Il faut voir I don't want to sleep alone comme une proposition de cinéma qui sort des sentiers battus plus que comme un pied-de-nez au spectateur.
En effet, le film peut déconcerter par sa forme qui ne prendra pas le spectateur par la main. On a affaire a un montage composé de longs plans fixes qui capture des instants de vie au même titre qu'une caméra de surveillance, à l'énorme différence qu'ici, on parle tout de même d'art, donc tout est réfléchi, tout est poétique...
De plus il y a tout de même un scénario sous-jacent mais ce n'est pas l'aspect à retenir du film.
Tsai Ming-Liang a un véritable sens du cadrage, qui, de part le parti-pris des plans fixes, fait immanquablement penser à un travail de photographe. Il joue sur les profondeurs de champ, sur l'idée d'insérer des cadres (fenêtres, portes...) dans le cadre (l'image dans son ensemble), ce qui a pour effet d'éveiller les sens... Certaines personnages sont présents dans l'image mais semblent comme non prévues à la base, comme s'il s'agissait d'un reportage photo.
Il prend un véritable plaisir à jouer avec les matières également, cette matière urbaine notamment, avec ses zones défraichies, ses pans de murs qui ont surement des histoires à raconter; mais aussi les miroirs, pour éviter de filmer certaines actions du film directement, par pudeur.
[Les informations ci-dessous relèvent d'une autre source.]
import Literature.MathematicalPhysics.QuantumFieldTheory.Balaban1983to89.Beta.RemainderLocality
import Literature.MathematicalPhysics.QuantumFieldTheory.Balaban1983to89.Beta.OneStepKernelFamily

/-!
# Beta / RemainderExplicitRoad — BINDER-OWNERS row D4 «RemainderConst leaves for Bałaban's split», ROAD P3 (the
# REDUCTION ROAD of co-owner #3, unit `b2b-balaban-beta-d4-p3`): the END of the road as ONE kernel theorem —
# (D4) ⇐ ONE residual printed lemma (R) over an EXPLICIT test-configuration carrier + the carrier's k-uniform decay (E)
# + the carrier's entrywise volume limit (V) + the four numeric conditions of the printed chain

HONEST FRAMING (page 1 of everything the β sub-cell writes): discharging `BetaPertH` makes Bałaban's UV stability
UNCONDITIONAL — a real constructive-QFT result; it is NOT the continuum limit and NOT the Clay problem.  HONEST DEPENDENCY
(cell reorg 2026-08-19, verbatim): «continuum YM on T⁴ ⇐ BetaPertH ∧ nine spine estimates (0/9 proved); BetaPertH ⇐ (D1) ∧
(D4) ∧ CAP+tail; G-an2-4 gates asym, D1 and NE2/3/4.»  THIS MODULE INSTANTIATES NO BINDER AND SAYS NOTHING ABOUT BAŁABAN'S
β-FUNCTIONS: it is `[folklore]` bookkeeping over the UNMODIFIED Literature modules `Beta.RemainderLocality`,
`Beta.RemainderLimitTorus`, `Beta.RemainderChainTorus`, `Beta.RemainderChainLattice`, `Beta.RemainderChain`,
`Beta.OneStepKernelFamily` (imported BY NAME); no `sorry`, no axiom, no cited fact.

ABSOLUTE RULE (cell charter, verbatim): "No internally-minted statement may enter as a cited fact. Every hypothesis is
either kernel-proved in this package or a verbatim quotation of a PUBLISHED theorem with page reference. The manuscript(s)
under audit are NOT citable for their own disputed steps — they are the thing under adjudication; programme-internal
(2001/route/tribunal) claims are never citable."  The `[cite: …]` tags below are CONTEXT ONLY (which printed display a
hypothesis field has the SHAPE of); no tag imports a fact.

## What row D4 is (by tree name) and what road P3 does

Row D4 = the binder pair `(hrem : RemainderChain.RemainderConst Sβ γ₀ rr) (hr : rr ≤ B12Normalization.stepBal N Lc)` of the
wall's END `OneStepKernelFamily.endpointExistence_of_D1Drift`, supplied in the tree by the row owner's (lineage an4) chain
`RemainderLocality.ChainTFac.abs_beta1_le` with `rr := c.ε₁ · remCoeffL d M c α₂ B₃`, whose leaf list
`RemainderLocality.PolLeavesTFac` carries, PER scale `k` and history `p`, the [II]-side step objects and Lemma 3 (2.38), the
[I] (4.4) seam and analyticity, the (4.35) representation `hrepr` of the polarization terms as second derivatives ALONG TEST
CONFIGURATIONS `hn n X x`, the test-configuration decay `hh` ([I] p. 282, there from [15] (190)), the printed locality (F1)
and the restricted test-configuration volume limit (F2) (`hconv`).

ROAD P3 (cell file `HOME/beta/skeletons/D4-b2b-balaban-beta-d4-p3.md`) CUTS that leaf list differently:
* the test configurations are NOT data supplied together with Bałaban's step objects but an EXPLICIT CARRIER
  `ExplicitCarrier d M` fixed in advance (on the road: the columns of the typed `U = 1` block-averaging KKT solution
  operator `Beta.KernelSpecInstance.wH`, periodised to the torus and read in the (4.4)-normed space — [I] p. 281 (4.3):
  the B-derivatives at `B = 0` of `𝐄^{(j)}(X, U_j(□₀, exp iB))` are derivatives of `𝐄^{(j)}(X, exp iξ𝐀)` *"i.e. the
  function with 𝐔 = 1, 𝐉 = 0"* along `⟨δ^{n(p)}/δB^{n(p)} 𝐇_j(□₀, 0), ⊗ B_i⟩`, the derivatives AT ZERO of the minimiser);
* their k-UNIFORM decay `ExplicitCarrier.Decay B₃ δ₀` (the shape of `PolLeavesTFac.hh`) is a SEPARATE hypothesis (E) about
  the explicit carrier only — on the road supplied by the tree's `Summit.…GAN24.FineReadoutDecay.exists_wH_decay` (d + 1 = 4,
  ONE `(κ₀, C)` for every level) through the units/restriction leaves (E3)/(E4) of the skeleton, or, in the coordinator's
  words for this seat, by «CAP-k computational rows plus a monotone majorant» (certified per-level strip constants for
  `j ≤ j₀` + the (CONV-C) one-step rate for the tail, then `Decay.mono`);
* their entrywise volume limit `ExplicitCarrier.Limit` (the shape of `PolLeavesTFac.hconv`, (F2)) is a SEPARATE hypothesis
  (V) about the explicit carrier only — on the road supplied by `RemainderLocalitySockets.hconv_periodise₂_cubes`;
* EVERYTHING ELSE of the leaf list — Bałaban's step objects `W n : TorusStep d (N n)`, the restriction property and the
  (2.13) representation, Lemma 3 (2.38)_ℓ, the (4.4) seam `emb/hemb/hcomp`, analyticity `han`, the representation `hrepr`
  NOW ALONG THE EXPLICIT TEST CONFIGURATIONS, the printed locality (F1) `F/hF/hfac` read through the carrier's restriction
  maps, and the identification `ha` of the infinite-volume terms — is ONE hypothesis structure `Residual 𝔈 a c ℓ α₂`:
  THE RESIDUAL PRINTED INPUT OF ROW D4 ON ROAD P3, stated once, by name (`ResidualChain` at chain level).
The END of the road: `ResidualChain.abs_beta1_le` — (R) ∧ (E) ∧ (V) ∧ `CondsL ∧ R22gen ∧ SignsL` ⟹
`RemainderConst Sβ γ (c.ε₁ · remCoeffL d M c α₂ B₃)` (= `hrem`, the SAME fully valued coefficient as every an4 carrier), and
`endpointExistence_of_residualChain_D1Drift` — the wall's END `OneStepKernelFamily.endpointExistence_of_D1Drift` with its
(D4) pair supplied from (R) ∧ (E) ∧ (V) ∧ numerics (`hr` stays the printed-type restriction on ε₁, kernel-satisfiable by
`RemainderChainKP.exists_eps1_lt_and_le`).  `Decay.mono` is the monotone-majorant socket: any majorant pair
`(B₃′ ≥ B₃, δ₀′ ≤ δ₀)` of per-level constants feeds the chain.

WHAT THIS FILE DOES NOT DO: construct Bałaban's step objects, prove Lemma 3, the seam, analyticity, (4.35) or (F1) for
them (that is (R) — size XL, no owner in the cell, BINDER-OWNERS row D4 / `BETA/REMAINDER-BETA.md` §10 V1); construct the
concrete (4.4)-normed carrier from `wH` (skeleton leaves (E1)/(E3)/(E4)/(V2)); discharge `BetaPertH`.  NOT summit progress.
-/

namespace Summit.QuantumFields.BalabanUV.Beta.RemainderExplicitRoad
import Mathlib
import HarnessLib
import Summits.HubbardSuperconductivity.HubbardSuperconductivity.Theorems.KLProgrammeKLRegimeEnginePairTransferStep7AnalyticResolvedConvWDD
import Summits.HubbardSuperconductivity.HubbardSuperconductivity.Theorems.KLProgrammeKLRegimeEnginePairTransferMemberPHTailPhGain
import Summits.HubbardSuperconductivity.HubbardSuperconductivity.Theorems.KLProgrammeKLRegimeEngineV8DoorGfr

/-!
# Route `KLProgramme` — ENGINE child gen 8 (stmt-HubbardSuperconductivity-20437 `KLRegimeEngineV17F2`), skeleton v2 class #5 rev 3:
# the (R200) acceptance-test producer AT THE ENGINE'S TWO-SHELL PACKAGE, α AND ALL k3c2-p2 WEIGHT MASSES DISCHARGED, (X).3 CONJUNCT FORM —
# `exists_isTransferPkg7_of_analytic_resolved_convWDD_klTS` (cell gate-hubbard-kl, seat hubbard-kl-k3c1-p1 g15; row 74 of CLASS5-RESOLVED-STEP.md / KLTC-INDEX v12;
# ONE-CALL ORDER candidate «74» = «54b-RESOLVED» typed, kit-free, α-free, mass-free)

`∃ e, IsTransferPkg7 e ∧ PairTransferStep7 P R Q₀ G Gth e.1 e.2` — the second conjunct of rev-14 `stub_engine_exports` — from row 73 `pairTransferStep7_of_analytic_resolved_convWDD`
(…Step7AnalyticResolvedConvWDD: the relative-weight profile `α`, its window data, and ALL k3c2-p2 weight masses — PH, ≥2-cross, symbol-difference — already DISCHARGED) with its thresholds kit DISCHARGED at the engine's two-shell package (`twoShellFrameAreaAt_klTS`, `klTS_nonneg`, k3c2-p2 g15):
* `U ≤ klTSU R` — granted by SHRINKING the transfer package's own `U`-threshold to `u′ Q cc = min (u Q cc) (klTSU R)` (still positive: `klTSU_pos`), every hypothesis of the
  producer being antitone in the threshold;
* `π/(4β) ≤ Λₙ₊₁` (every `n ≤ n_β`: `pi_div_four_mul_le_klScale_of_le_nScales_succ`), `G·(2π/L) ≤ Λₙ₊₁` (every `n`: `≤ π/(4β)` from `8Gβ ≤ L`), `2Λₙ + G·(2π/L) ≤ klE0`
  (`1 ≤ n`: k3c2-p2 g18 `tail_regime_readings`) — from the lattice-size row `8·(4 + (8/3)·Gfr₁·U²)·β ≤ L`, itself DISCHARGED here from the loop's thresholds:
  `U ≤ klEngU₀10 ≤ 1/(Gfr₁+1)` (`klEngU₀10_le_inv_gfr_add_one`) ⇒ `Gfr₁U² ≤ 1` ⇒ `8Gβ ≤ (160/3)β ≤ 128β ≤ β² ≤ L` (`klBetaMin = 128`, `sq_le_of_klEngL₃_le`).
What stays hypothesis: row 73's BASE / STEP / EXPORT bundles verbatim (class-#1 kernel rows: a priori ×2, sups `M4 M6 M2`, differences `η4 η6 η2`, history 4-point rows
`RH₁ RH₂ Rhd`; localisation rows `RL₁ RL₂ Rl₁ Rl₂` [(c) closer]; history a priori; (F)(i) `ηr η₁ η₂ d` + `R₀` [k3c2-p2 reframe]; the shell number `Ish`; `Ran` with every
weight WRITTEN OUT; the ONE budget row per scale), the cap `r ≤ klCTcap7`, `0 < u` — NO regime kit, NO window rows, NO two-shell hypothesis, NO weight-mass row.  Composition only; nothing asserts (X).3, (c), K3 or superconductivity.  0 kit · 0 lit.
-/

noncomputable section

namespace Summit.HubbardSuperconductivity.HubbardSuperconductivity.Theorems.KLRegimeSplit

set_option linter.dupNamespace false -- summit = problem name (single-conjunct summit), D-0017

open Finset Matrix Set Literature.MathematicalPhysics.QuantumLattice Literature.Probability.LatticeModels GrassmannAlgebra
open Literature.MathematicalPhysics.QuantumLattice.FermiRG
open Summit.HubbardSuperconductivity.HubbardSuperconductivity.Theorems.KLProgrammeCooperResummation
open Summit.HubbardSuperconductivity.HubbardSuperconductivity.Theorems.KLProgrammeLegKernels
open Summit.HubbardSuperconductivity.HubbardSuperconductivity.Theorems.TwoPointAssembly
open Summit.HubbardSuperconductivity.HubbardSuperconductivity.Theorems.DispersionFlow
open Summit.HubbardSuperconductivity.HubbardSuperconductivity.Theorems.KLRegimeWick
open Summit.HubbardSuperconductivity.HubbardSuperconductivity.Theorems.EngineV8

section Producer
C'est aussi amusant de voir cette relation ambiguë entre les deux personnages principaux, cachés par une simple moustiquaire, où l'un va laver l'autre avec beaucoup d'attention. La moustiquaire ajoute un grain supplémentaire à l'image mais crée la aussi un voile de pudeur...
Et le dernier plan du film apporte une dimension poétique qui lorgnera plus du coté du symbolique que de démonstratif mais vous laissera bouche-bée.
On a donc un film qui s'adresse avant tout aux rêveurs, à ceux qui peuvent prendre le temps de contempler une œuvre et acceptent de ne pas avoir la carotte scénario pour se sentir stimulé.
De toute beauté!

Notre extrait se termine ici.